- _Requirement_: Using the records below, output the stretch that opens with the line containing "set_option maxRecDepth 200000" and closes with the line containing "theorem tPB8 : checkPsdBand", exactly and including both lines, with nothing more.

Stored items:
┌──
import Summits.RiemannHypothesis.RiemannHypothesis.Theorems.WeilFormatCDataO103MFrontData
import Summits.RiemannHypothesis.RiemannHypothesis.Theorems.S2FormatCE0
import Literature.NumberTheory.LFunctions.YoshidaWindowGramTailMSSines
import Literature.NumberTheory.LFunctions.YoshidaWindowGramMiddleJBox
import Literature.NumberTheory.LFunctions.YoshidaWindowGramTailJFactoredScaled
import Literature.NumberTheory.LFunctions.YoshidaWindowGramTailMSFactored
import Literature.NumberTheory.LFunctions.YoshidaWindowGramTailJDiagTight
import Summits.RiemannHypothesis.RiemannHypothesis.Theorems.FormatCPsdBands
import Summits.RiemannHypothesis.RiemannHypothesis.Theorems.WeilFormatCDiagShift
import Summits.RiemannHypothesis.RiemannHypothesis.Theorems.FormatCPsdSymmBands
import HarnessLib

/-!
# Format C kernel rung `O103M` (a = 103/100, column-band layout): odd sector (P): dyadic-Cholesky row budgets, rows 0…15 (kernel certificates)

Window `a = 103/100`; prime powers in the window: 2, 3, 2^2, 5, 7; prime constant A = 2148/1000 (`WeilFormatC.primeCoeff_form_ge_cells_v2`); evaluator parameters S = 2^320, Kpi 160, Kser 190, kred 8, Kexp 55, J 150; full table modes < 257; light column table modes < 2051; units 2^-310 (Schur entries), 2^-154 (column digits, width 157), 2^-148 (tail-factor digits, width 151), 2^-64 (reciprocal weights), 2^-40 (tail base); order-J tail J = 4, θ = 1/2048, η = 1/10 | 4/1.
Design row: sr-gb-rung-b B g21 hp odd λ-run (parity cell 14 L-side): a = 103/100, A = 2148/1000 (cells_v2), μ = 2^-95, odd 256/512/2048, kit precision S 2^320 / c 310 / Kpi 160 / Kser 190 / Kexp 55 / J 150 (A g23 hp levers), MS tail; see HOME(B)/CELL14-LSIDE-B-g21.md. Generated by sr-gb-rung-a prover A g22 with rh-explicit-weil-2 gen7's generator extended for the odd λ-run (--sector odd --mu-log2; HOME(A)/code-g22/gen7/gramgen7.py sha16 b21c14hp103m0001) from `#eval` of the tree's `Encl` functions; every datum is re-verified by the kernel in the theorem files (`decide +kernel`). Helper data of the rh-explicit Weil-positivity programme (format C, K-CELL-2), RH-free. [cite: Yoshida1992HermitianForms, §5 (5.15)-(5.16) p. 301; §7 pp. 305–312]
-/

set_option linter.dupNamespace false
set_option exponentiation.threshold 1024
set_option maxRecDepth 200000

namespace Summit.RiemannHypothesis.RiemannHypothesis.Theorems.WeilFormatCData.O103MCBOdd

open Literature.NumberTheory.LFunctions Literature.NumberTheory.LFunctions.PsdDyadic Summit.RiemannHypothesis.RiemannHypothesis.Theorems.FormatCPsd

/-- kernel: (P) row budgets `[0, 8)` (radius = the Schur radius `rho`). -/
theorem tPB0 : checkPsdBand O103MCBOdd.δ O103MCBOdd.rho O103MCBOdd.DS' O103MCBOdd.L 0 8 = true := by decide +kernel

/-- kernel: (P) row budgets `[8, 16)` (radius = the Schur radius `rho`). -/
theorem tPB8 : checkPsdBand O103MCBOdd.δ O103MCBOdd.rho O103MCBOdd.DS' O103MCBOdd.L 8 8 = true := by decide +kernel

/-- kernel: symmetry of `DS'` on rows `[0, 8)` against the lower triangle. -/
theorem tSy0 : (List.range' 0 8).all (fun i ↦ (List.range i).all fun j ↦ decide (getMZ O103MCBOdd.DS' i j = getMZ O103MCBOdd.DS' j i)) = true := by
  decide +kernel

/-- kernel: symmetry of `DS'` on rows `[8, 16)` against the lower triangle. -/
theorem tSy8 : (List.range' 8 8).all (fun i ↦ (List.range i).all fun j ↦ decide (getMZ O103MCBOdd.DS' i j = getMZ O103MCBOdd.DS' j i)) = true := by
  decide +kernel

/-- kernel: `DS' = DS − lamZ·1` on rows `[0, 8)`. -/
theorem tSh0 : WeilFormatC.checkDiagShiftRows 256 O103MCBOdd.DS O103MCBOdd.DS' O103MCBOdd.lamZ 0 8 = true := by decide +kernel

/-- kernel: `DS' = DS − lamZ·1` on rows `[8, 16)`. -/
theorem tSh8 : WeilFormatC.checkDiagShiftRows 256 O103MCBOdd.DS O103MCBOdd.DS' O103MCBOdd.lamZ 8 8 = true := by decide +kernel

end Summit.RiemannHypothesis.RiemannHypothesis.Theorems.WeilFormatCData.O103MCBOdd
└──
- _Expected output_:
set_option maxRecDepth 200000

namespace Summit.RiemannHypothesis.RiemannHypothesis.Theorems.WeilFormatCData.O103MCBOdd

open Literature.NumberTheory.LFunctions Literature.NumberTheory.LFunctions.PsdDyadic Summit.RiemannHypothesis.RiemannHypothesis.Theorems.FormatCPsd

/-- kernel: (P) row budgets `[0, 8)` (radius = the Schur radius `rho`). -/
theorem tPB0 : checkPsdBand O103MCBOdd.δ O103MCBOdd.rho O103MCBOdd.DS' O103MCBOdd.L 0 8 = true := by decide +kernel

/-- kernel: (P) row budgets `[8, 16)` (radius = the Schur radius `rho`). -/
theorem tPB8 : checkPsdBand O103MCBOdd.δ O103MCBOdd.rho O103MCBOdd.DS' O103MCBOdd.L 8 8 = true := by decide +kernel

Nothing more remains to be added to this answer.